If your system path to Perl is not "/usr/bin/perl", you will
have to adjust the first line accordingly in the following
script:

- X.cgi

Configuration of Script Parameters (Variables)
----------------------------------------------
The following adjustments are related exclusively to
the Central Keyword Switch" file "X.cgi".

* Please adjust the following variables to your requirements:

- "$standard"
   Variable "$standard" denotes the core domain you want to
   redirect your "normal" visitors to (i.e.
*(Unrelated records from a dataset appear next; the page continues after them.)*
/-- [folklore] `Π_ρ` is homogeneous in the form, pointwise (d1-p3's `treeGaugeAt_smul`). -/
theorem axProjAt_mulLeft (ρ : Fin (d + 1) → ℤ) (N : ℕ) (c : ℝ) (A : Form1 (d + 1) ℝ) (β : Fin (d + 1)) (p : Site (d + 1)) :
    axProjAt ρ N (fun κ z => c * A κ z) β p = c * axProjAt ρ N A β p := by
  have e : (fun κ z => c * A κ z) = c • A := by
    funext κ z
    simp only [Pi.smul_apply, smul_eq_mul]
  rw [e, axProjAt_apply, axProjAt_apply, treeGaugeAt_smul, treeGaugeAt_smul, Pi.smul_apply, Pi.smul_apply, smul_eq_mul]
  ring

/-- [folklore] `Π_ρ` of a finite sum of forms, pointwise. -/
theorem axProjAt_finset_sum_apply {ι : Type*} (s : Finset ι) (F : ι → Form1 (d + 1) ℝ) (ρ : Fin (d + 1) → ℤ) (N : ℕ)
    (β : Fin (d + 1)) (p : Site (d + 1)) :
    axProjAt ρ N (∑ i ∈ s, F i) β p = ∑ i ∈ s, axProjAt ρ N (F i) β p := by
  let Φ : Form1 (d + 1) ℝ →+ ℝ := AddMonoidHom.mk' (fun A => axProjAt ρ N A β p) (fun A B => axProjAt_add_apply ρ N A B β p)
  exact map_sum Φ F s

/-- [folklore] `Π_ρ A (β, p)` depends on `A` only through the bonds based in the blocks of `p` and `p + e_β`. -/
theorem axProjAt_congr_local (hN : 1 ≤ N) (hr : r ∈ box (d + 1) N) {A A' : Form1 (d + 1) ℝ} {β : Fin (d + 1)} {p : Site (d + 1)}
    (h : ∀ (κ : Fin (d + 1)) (z : Site (d + 1)), blk N z = blk N p ∨ blk N z = blk N (p + unitVec β) → A κ z = A' κ z) :
    axProjAt (toSite r) N A β p = axProjAt (toSite r) N A' β p := by
  have e : A = A' + (A - A') := by abel
  rw [e, axProjAt_add_apply,
    axProjAt_eq_zero_of_local hN hr (A := A - A') (fun κ z hz => by rw [Pi.sub_apply, Pi.sub_apply, h κ z hz, sub_self]), add_zero]

/-- [folklore] A bond based in the block of `p` or of `p + e_β` lies in the `N`-window of `p` (read both ways). -/
theorem window_of_blk (hN : 1 ≤ N) {κ β : Fin (d + 1)} {z p : Site (d + 1)}
    (hz : blk N z = blk N p ∨ blk N z = blk N (p + unitVec β)) : z - p ∈ cube (d + 1) N ∧ p - z ∈ cube (d + 1) N := by
  have hw : z - p ∈ cube (d + 1) N := by
    rcases hz with hz | hz
    · exact sub_mem_cube_of_near hN (κ := κ) (Or.inl hz)
    · rw [mem_cube]
      intro i
      have a1 := zsmul_blk_le hN z i
      have a2 := lt_zsmul_blk_add hN z i
      have b1 := zsmul_blk_le hN (p + unitVec β) i
      have b2 := lt_zsmul_blk_add hN (p + unitVec β) i
      rw [hz] at a1 a2
      rw [Pi.add_apply, unitVec_apply] at b1 b2
      rw [Pi.sub_apply, abs_le]
      by_cases hi : i = β
      · rw [if_pos hi] at b1 b2; constructor <;> omega
      · rw [if_neg hi] at b1 b2; constructor <;> omega
  refine ⟨hw, ?_⟩
  rw [mem_cube] at hw ⊢
  intro i
  rw [Pi.sub_apply, ← abs_neg, neg_sub]
  exact hw i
NO machines, 
   searchbots, etc.)

- "$keyword_flag"
   As a rule, human visitors will enter some keyword or search term
   on a search engine's main page and will then click on a listed
   phantom page's link which will transfer them to that page's
   Shadow Domain(TM).
   By defining variable "$keyword_flag" as 1, the visitor's search term
   can be included as an info field in the standard URL.
   This information can then be used in statistical analysis of your
   Core Domain's traffic.
   If you opt for this feature, the "$standard" variable's syntax required
   some adjustment.
   Two examples:
      $standard        = "http://www.coredomain.com/index.html?<>"
   or:
      $standard        = "http://www.coredomain.com/affiliate.cgi?keyword=<>"
   Thus, the character string <> is included at some position within the URL.
   The exact form of the URL depends on the manner in which it will be analyzed on
   the Core Domain, i. e. which script is assigned this task.
   Default: the variable "$keyword_flag" is commented out, i. e. not active.

-  RSS Feed Inclusion
   - "use LWP::Simple;"
     This call will integrate Perl module "LWP::Simple" in the overall process.
   - "use XML::RSS;" 
     This call will integrate Perl module "XML::RSS" in the overall process.
     Both modules are included in any standard installation of Perl 5.
     Should one or both be missing from your system's, it will require installation as
     the RSS Feed functionality will not work otherwise.
     (Note that this function is not mandatory: the overall fantomas shadowMaker(TM)
     will work fine, too, if you choose not to make any use of it.)
   - "$rss_flag"
     Set this variable to "1" if you want to include an RSS feed in any of your phantom
     pages.
   - "$rss_items"
     This variable lets you determine how many items of the RSS feed shall be included in
     your phantom pages.
     If this variable is commented out, all the RSS feed's items will be included.
     However, this is not recommended as it can dramatically blow up the phantom pages' size.
     By default, all these 4 variables are commented out, i. e. the RSS Feed Inclusion
     feature is not activated.

- "$main_dir"
   Main directory (DocumentRoot) for your HTML pages. The absolute path is required.
   Examples:
   "/usr/www/htdocs/"
   "/var/www/html_public/"

- "$stats_dir"
   Directory for log files and admin files. The absolute path is required.
   Examples:
   "/usr/www/htdocs/cgi-bin/stats/"
   "/var/www/html_public/cgi-bin/stats/"

- "$hits_log_file"
   Log file listing SD hits
  (Default name is: "hits.log") 

- "$humans_log_file"
   Log file listing SD hits from human visitors
  (Default name is: "human-hits.log") 

- "$links_list_file"
   Links list file name as generated in step 4
  (Default name is: "links.txt") 

- "$selist_file"
   Search engine referrer parsing routines
  (Default name is: "selist.txt") 

- "$botbase_dir"
   Directory of fantomas spiderSpy(TM) botBase file.
   The absolute path is required.
   Examples:
   "/usr/www/htdocs/cgi-bin/stats/"
   "/var/www/html_public/cgi-bin/stats/"

- "$botbase_file"
   File containing spider robots list
  (Default name is: "spiderspy.txt")


The ".htaccess" file
--------------------
The file ".htaccess" should include as a minimum the
following entries:

RewriteEngine on
Options +FollowSymlinks
RewriteBase /
RewriteRule ^$ /cgi-bin/X.cgi?%{REQUEST_URI} [L]
RewriteCond %{REQUEST_URI} !/.*/
RewriteRule ^.*\.html$ /cgi-bin/X.cgi?%{REQUEST_URI} [L]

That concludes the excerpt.